Data extract section start
/-- ★★★ **THE CONTINUUM n-POINT KERNEL OF A CONNECTED DIAGRAM EXISTS, WITH (3.56)'s RATE AND PAIR DECAY AGAINST THE LIMIT — THEOREM 2.1 (i)'s «∃ lim_{κ→∞}» FOR
`E^{(K)}(G; {y_{b_υ}})`, BY NAME AT `A = 0`.**  For odd `L ≥ 3`, `a > 0`, `m₀² ≥ 0` there are `A ≥ 1`, `γ, δ > 0` such that for every mass `0 < m² ≤ m₀²`, volume exponent
`e_M`, CONNECTED numbered graph under p. 664's sentence, family `Υ` of legs (root `υ₀` at the vertex `0`) at unit sites `b_υ` there is `E^{(∞)}(G; {b_υ}) ∈ ℝ` with
`E^{(K+1)}(G; {y_b}) → E^{(∞)}` and, FOR EVERY PAIR `υ₁, υ₂` and every `K`,
`|E^{(K+1)}(G; {y_b}) − E^{(∞)}(G; {b})| ≤ ((e^{δ}A^{2m+nn+|Υ|}m!(m+|Υ|+1))·L^{−γ}·e^{−δ|b_{υ₁}−b_{υ₂}|_T})·(L^{−γ})^K∕(1 − L^{−γ})` — §1 and Mathlib's
`cauchySeq_of_le_geometric` ∕ `dist_le_of_le_geometric_of_tendsto` (one limit, the pair-dependent constants applied to it).
[cite: King1986, Thm 2.1 (i) (2.22) p.654, (3.13) p.657, Prop. 3.6 (3.56) p.662, p.660] -/
theorem king_graphLegs_continuumLimit (hLodd : Odd L) (hL : 2 ≤ L) {a : ℝ} (ha : 0 < a) {m0sq : ℝ} (hm0 : 0 ≤ m0sq) :
    ∃ A γ δ : ℝ, 1 ≤ A ∧ 0 < γ ∧ 0 < δ ∧ ∀ (msq : ℝ), 0 < msq → msq ≤ m0sq → ∀ (eM nn m : ℕ) (src tgt : Fin m → Fin (nn + 1)), (∀ v, LConn src tgt univ 0 v) →
      ∀ (κ : Fin m → Option (Fin (d + 1))), PosSubgraphsBy src tgt 0 ((d + 1 : ℕ) : ℝ) (fun ℓ => lineExp (d + 1) (κ ℓ)) →
      ∀ (Υ : Type) [Fintype Υ] [DecidableEq Υ] (vtx : Υ → Fin (nn + 1)) (υ₀ : Υ), vtx υ₀ = 0 →
      ∀ (b : Υ → Tor (kingVol L (jvSucc (d := d) eM 0))) (κe : Υ → Option (Fin (d + 1))),
      ∃ Einf : ℝ, Tendsto (kingLegSeq L a msq eM nn m src tgt κ Υ vtx b κe) atTop (𝓝 Einf) ∧
        ∀ (υ₁ υ₂ : Υ) (K : ℕ),
          haveI := kingVol_neZero L (jvSucc (d := d) eM 0)
          |kingLegSeq L a msq eM nn m src tgt κ Υ vtx b κe K - Einf|
            ≤ ((Real.exp δ * A ^ (2 * m + nn + Fintype.card Υ) * ((m.factorial : ℝ) * (m + Fintype.card Υ + 1))) * (L : ℝ) ^ (-γ)
                * Real.exp (-(δ * tdistT (kingVol L (jvSucc (d := d) eM 0)) (b υ₁) (b υ₂)))) * ((L : ℝ) ^ (-γ)) ^ K / (1 - (L : ℝ) ^ (-γ)) := by
  obtain ⟨A, γ, δ, hA, hγ, hδ, H⟩ := kingLegSeq_succ_sub_le (d := d) L hLodd hL ha hm0
  refine ⟨A, γ, δ, hA, hγ, hδ, fun msq hm hcap eM nn m src tgt hconn κ hsub Υ _ _ vtx υ₀ hυ₀ b κe => ?_⟩
  haveI := kingVol_neZero L (jvSucc (d := d) eM 0)
  have hL1r : (1 : ℝ) < L := by exact_mod_cast (show 1 < L by omega)
  have hr1 : (L : ℝ) ^ (-γ) < 1 := Real.rpow_lt_one_of_one_lt_of_neg hL1r (by linarith)
  -- the pair-dependent geometric constants
  set C : Υ → Υ → ℝ := fun υ₁ υ₂ => (Real.exp δ * A ^ (2 * m + nn + Fintype.card Υ) * ((m.factorial : ℝ) * (m + Fintype.card Υ + 1))) * (L : ℝ) ^ (-γ)
      * Real.exp (-(δ * tdistT (kingVol L (jvSucc (d := d) eM 0)) (b υ₁) (b υ₂))) with hC
  have hdistK : ∀ υ₁ υ₂ K, dist (kingLegSeq L a msq eM nn m src tgt κ Υ vtx b κe K) (kingLegSeq L a msq eM nn m src tgt κ Υ vtx b κe (K + 1))
      ≤ C υ₁ υ₂ * ((L : ℝ) ^ (-γ)) ^ K := fun υ₁ υ₂ K => by
    rw [Real.dist_eq, abs_sub_comm]; exact H msq hm hcap eM nn m src tgt hconn κ hsub Υ vtx υ₀ hυ₀ b κe υ₁ υ₂ K
  obtain ⟨Einf, hlim⟩ := cauchySeq_tendsto_of_complete (cauchySeq_of_le_geometric _ (C υ₀ υ₀) hr1 (hdistK υ₀ υ₀))
  refine ⟨Einf, hlim, fun υ₁ υ₂ K => ?_⟩
  rw [← Real.dist_eq]
  exact dist_le_of_le_geometric_of_tendsto _ (C υ₁ υ₂) hr1 (hdistK υ₁ υ₂) hlim K

/-- ★★★ **EXPONENTIAL CLUSTERING OF THE CONTINUUM n-POINT KERNEL IN EVERY PAIR OF ITS ARGUMENTS — (3.38)∕(3.6)'s DECAY SHAPE FOR THE LIMIT.**  With part Α-l's
`(C₁, C₂, Q, δ′)`: for every mass, volume exponent, CONNECTED numbered graph under p. 664's sentence, family `Υ` of legs (root at the vertex `0`) at unit sites `b_υ`,
every limit point `E^{(∞)}` of `E^{(K+1)}(G; {y_b})` and EVERY pair `υ₁, υ₂`:
`|E^{(∞)}(G; {b_υ})| ≤ ((Q·c368 δ′)·C₁^m C₂^{nn}·(Σ_π degConst)·Q^{|Υ|−1})·e^{δ′}·e^{−δ′|b_{υ₁}−b_{υ₂}|_T}` — §1's uniform size and `le_of_tendsto`.
[cite: King1986, Thm 3.5 (3.38) p.660, Thm 3.3 (3.6) p.656 (shape), (3.13) p.657 («the uniform bound … ultra-violet stability»), p.664] -/
theorem king_graphLegs_limit_pairDecay (hLodd : Odd L) (hL : 2 ≤ L) {a : ℝ} (ha : 0 < a) {m0sq : ℝ} (hm0 : 0 ≤ m0sq) :
    ∃ C₁ C₂ Q δ : ℝ, 0 < C₁ ∧ 0 < C₂ ∧ 0 < Q ∧ 0 < δ ∧ ∀ (msq : ℝ), 0 < msq → msq ≤ m0sq →
      ∀ (eM nn m : ℕ) (src tgt : Fin m → Fin (nn + 1)), (∀ v, LConn src tgt univ 0 v) →
      ∀ (κ : Fin m → Option (Fin (d + 1))), PosSubgraphsBy src tgt 0 ((d + 1 : ℕ) : ℝ) (fun ℓ => lineExp (d + 1) (κ ℓ)) →
      ∀ (Υ : Type) [Fintype Υ] [DecidableEq Υ] (vtx : Υ → Fin (nn + 1)) (υ₀ : Υ), vtx υ₀ = 0 →
      ∀ (b : Υ → Tor (kingVol L (jvSucc (d := d) eM 0))) (κe : Υ → Option (Fin (d + 1))),
      ∀ Einf : ℝ, Tendsto (kingLegSeq L a msq eM nn m src tgt κ Υ vtx b κe) atTop (𝓝 Einf) →
        ∀ υ₁ υ₂ : Υ,
          haveI := kingVol_neZero L (jvSucc (d := d) eM 0)
          |Einf| ≤ ((Q * c368 d δ) * (C₁ ^ m * C₂ ^ nn
                  * (∑ π : Equiv.Perm (Fin m), degConst L (kingDegList src tgt ((d + 1 : ℕ) : ℝ) (fun ℓ => lineExp (d + 1) (κ ℓ)) π))
                  * Q ^ (Fintype.card Υ - 1)))
                * (Real.exp δ * Real.exp (-(δ * tdistT (kingVol L (jvSucc (d := d) eM 0)) (b υ₁) (b υ₂)))) := by
  obtain ⟨C₁, C₂, Q, δ, hC₁, hC₂, hQ, hδ, H⟩ := kingLegSeq_abs_le (d := d) L hLodd hL ha hm0
  refine ⟨C₁, C₂, Q, δ, hC₁, hC₂, hQ, hδ, fun msq hm hcap eM nn m src tgt hconn κ hsub Υ _ _ vtx υ₀ hυ₀ b κe Einf hlim υ₁ υ₂ => ?_⟩
  exact le_of_tendsto ((continuous_abs.tendsto Einf).comp hlim)
    (Eventually.of_forall fun K => H msq hm hcap eM nn m src tgt hconn κ hsub Υ vtx υ₀ hυ₀ b κe υ₁ υ₂ K)

end Limit

/-! ## §3 The hypothesis-free class: connected pseudoforests of `G`-lines, `1 ≤ d ≤ 3` -/

section Pseudoforest

/-- ★★ **THE CONTINUUM n-POINT KERNEL OF EVERY CONNECTED PSEUDOFOREST OF `G`-LINES WITH KING's LEGS EXISTS, WITH RATE AND PAIR DECAY — NO HYPOTHESIS** (`1 ≤ d ≤ 3`).
[cite: King1986, Thm 2.1 (i) (2.22) p.654, Prop. 3.6 (3.56) p.662, p.664] -/
theorem king_pseudoforestLegs_continuumLimit (hd1 : 1 ≤ d) (hd3 : d ≤ 3) (hLodd : Odd L) (hL : 2 ≤ L) {a : ℝ} (ha : 0 < a)
    {m0sq : ℝ} (hm0 : 0 ≤ m0sq) :
    ∃ A γ δ : ℝ, 1 ≤ A ∧ 0 < γ ∧ 0 < δ ∧ ∀ (msq : ℝ), 0 < msq → msq ≤ m0sq → ∀ (eM nn m : ℕ) (src tgt : Fin m → Fin (nn + 1)), (∀ v, LConn src tgt univ 0 v) →
      (∀ ℓ, src ℓ ≠ tgt ℓ) → (∀ S : Finset (Fin m), S.card ≤ (lineVerts src tgt S).card) →
      (∀ S : Finset (Fin m), S.card = 2 → 3 ≤ (lineVerts src tgt S).card) →
      ∀ (Υ : Type) [Fintype Υ] [DecidableEq Υ] (vtx : Υ → Fin (nn + 1)) (υ₀ : Υ), vtx υ₀ = 0 →
      ∀ (b : Υ → Tor (kingVol L (jvSucc (d := d) eM 0))) (κe : Υ → Option (Fin (d + 1))),
      ∃ Einf : ℝ, Tendsto (kingLegSeq L a msq eM nn m src tgt (fun _ : Fin m => (none : Option (Fin (d + 1)))) Υ vtx b κe) atTop (𝓝 Einf) ∧
        ∀ (υ₁ υ₂ : Υ) (K : ℕ),
          haveI := kingVol_neZero L (jvSucc (d := d) eM 0)
          |kingLegSeq L a msq eM nn m src tgt (fun _ : Fin m => (none : Option (Fin (d + 1)))) Υ vtx b κe K - Einf|
            ≤ ((Real.exp δ * A ^ (2 * m + nn + Fintype.card Υ) * ((m.factorial : ℝ) * (m + Fintype.card Υ + 1))) * (L : ℝ) ^ (-γ)
                * Real.exp (-(δ * tdistT (kingVol L (jvSucc (d := d) eM 0)) (b υ₁) (b υ₂)))) * ((L : ℝ) ^ (-γ)) ^ K / (1 - (L : ℝ) ^ (-γ)) := by
  obtain ⟨A, γ, δ, hA, hγ, hδ, H⟩ := king_graphLegs_continuumLimit (d := d) L hLodd hL ha hm0
  refine ⟨A, γ, δ, hA, hγ, hδ, fun msq hm hcap eM nn m src tgt hconn h1 h2 h3 Υ _ _ vtx υ₀ hυ₀ b κe => ?_⟩
  exact H msq hm hcap eM nn m src tgt hconn _ (posSubgraphsBy_lineExp_pseudoforest hd1 hd3 h1 h2 h3) Υ vtx υ₀ hυ₀ b κe

/-- ★★ **EXPONENTIAL CLUSTERING OF THE CONTINUUM KERNEL OF EVERY CONNECTED PSEUDOFOREST WITH KING's LEGS — NO HYPOTHESIS** (`1 ≤ d ≤ 3`).
[cite: King1986, Thm 3.5 (3.38) p.660, Thm 3.3 (3.6) p.656 (shape), p.664] -/
theorem king_pseudoforestLegs_limit_pairDecay (hd1 : 1 ≤ d) (hd3 : d ≤ 3) (hLodd : Odd L) (hL : 2 ≤ L) {a : ℝ} (ha : 0 < a)
    {m0sq : ℝ} (hm0 : 0 ≤ m0sq) :
    ∃ C₁ C₂ Q δ : ℝ, 0 < C₁ ∧ 0 < C₂ ∧ 0 < Q ∧ 0 < δ ∧ ∀ (msq : ℝ), 0 < msq → msq ≤ m0sq →
      ∀ (eM nn m : ℕ) (src tgt : Fin m → Fin (nn + 1)), (∀ v, LConn src tgt univ 0 v) →
      (∀ ℓ, src ℓ ≠ tgt ℓ) → (∀ S : Finset (Fin m), S.card ≤ (lineVerts src tgt S).card) →
      (∀ S : Finset (Fin m), S.card = 2 → 3 ≤ (lineVerts src tgt S).card) →
      ∀ (Υ : Type) [Fintype Υ] [DecidableEq Υ] (vtx : Υ → Fin (nn + 1)) (υ₀ : Υ), vtx υ₀ = 0 →
      ∀ (b : Υ → Tor (kingVol L (jvSucc (d := d) eM 0))) (κe : Υ → Option (Fin (d + 1))),
      ∀ Einf : ℝ, Tendsto (kingLegSeq L a msq eM nn m src tgt (fun _ : Fin m => (none : Option (Fin (d + 1)))) Υ vtx b κe) atTop (𝓝 Einf) →
        ∀ υ₁ υ₂ : Υ,
          haveI := kingVol_neZero L (jvSucc (d := d) eM 0)
          |Einf| ≤ ((Q * c368 d δ) * (C₁ ^ m * C₂ ^ nn
                  * (∑ π : Equiv.Perm (Fin m), degConst L (kingDegList src tgt ((d + 1 : ℕ) : ℝ)
                      (fun ℓ => lineExp (d + 1) ((fun _ : Fin m => (none : Option (Fin (d + 1)))) ℓ)) π))
                  * Q ^ (Fintype.card Υ - 1)))
                * (Real.exp δ * Real.exp (-(δ * tdistT (kingVol L (jvSucc (d := d) eM 0)) (b υ₁) (b υ₂)))) := by
  obtain ⟨C₁, C₂, Q, δ, hC₁, hC₂, hQ, hδ, H⟩ := king_graphLegs_limit_pairDecay (d := d) L hLodd hL ha hm0
  refine ⟨C₁, C₂, Q, δ, hC₁, hC₂, hQ, hδ, fun msq hm hcap eM nn m src tgt hconn h1 h2 h3 Υ _ _ vtx υ₀ hυ₀ b κe Einf hlim υ₁ υ₂ => ?_⟩
  exact H msq hm hcap eM nn m src tgt hconn _ (posSubgraphsBy_lineExp_pseudoforest hd1 hd3 h1 h2 h3) Υ vtx υ₀ hυ₀ b κe Einf hlim υ₁ υ₂

end Pseudoforest

end Summit.QuantumFields.YangMills.BalabanUVNodes.N15KingModelRung.Curved

end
Data extract section end
#### Work task
Among the lines above, find those with the string "degConst" and copy them.

#### Answer to this problem
`|E^{(∞)}(G; {b_υ})| ≤ ((Q·c368 δ′)·C₁^m C₂^{nn}·(Σ_π degConst)·Q^{|Υ|−1})·e^{δ′}·e^{−δ′|b_{υ₁}−b_{υ₂}|_T}` — §1's uniform size and `le_of_tendsto`.
                  * (∑ π : Equiv.Perm (Fin m), degConst L (kingDegList src tgt ((d + 1 : ℕ) : ℝ) (fun ℓ => lineExp (d + 1) (κ ℓ)) π))
                  * (∑ π : Equiv.Perm (Fin m), degConst L (kingDegList src tgt ((d + 1 : ℕ) : ℝ)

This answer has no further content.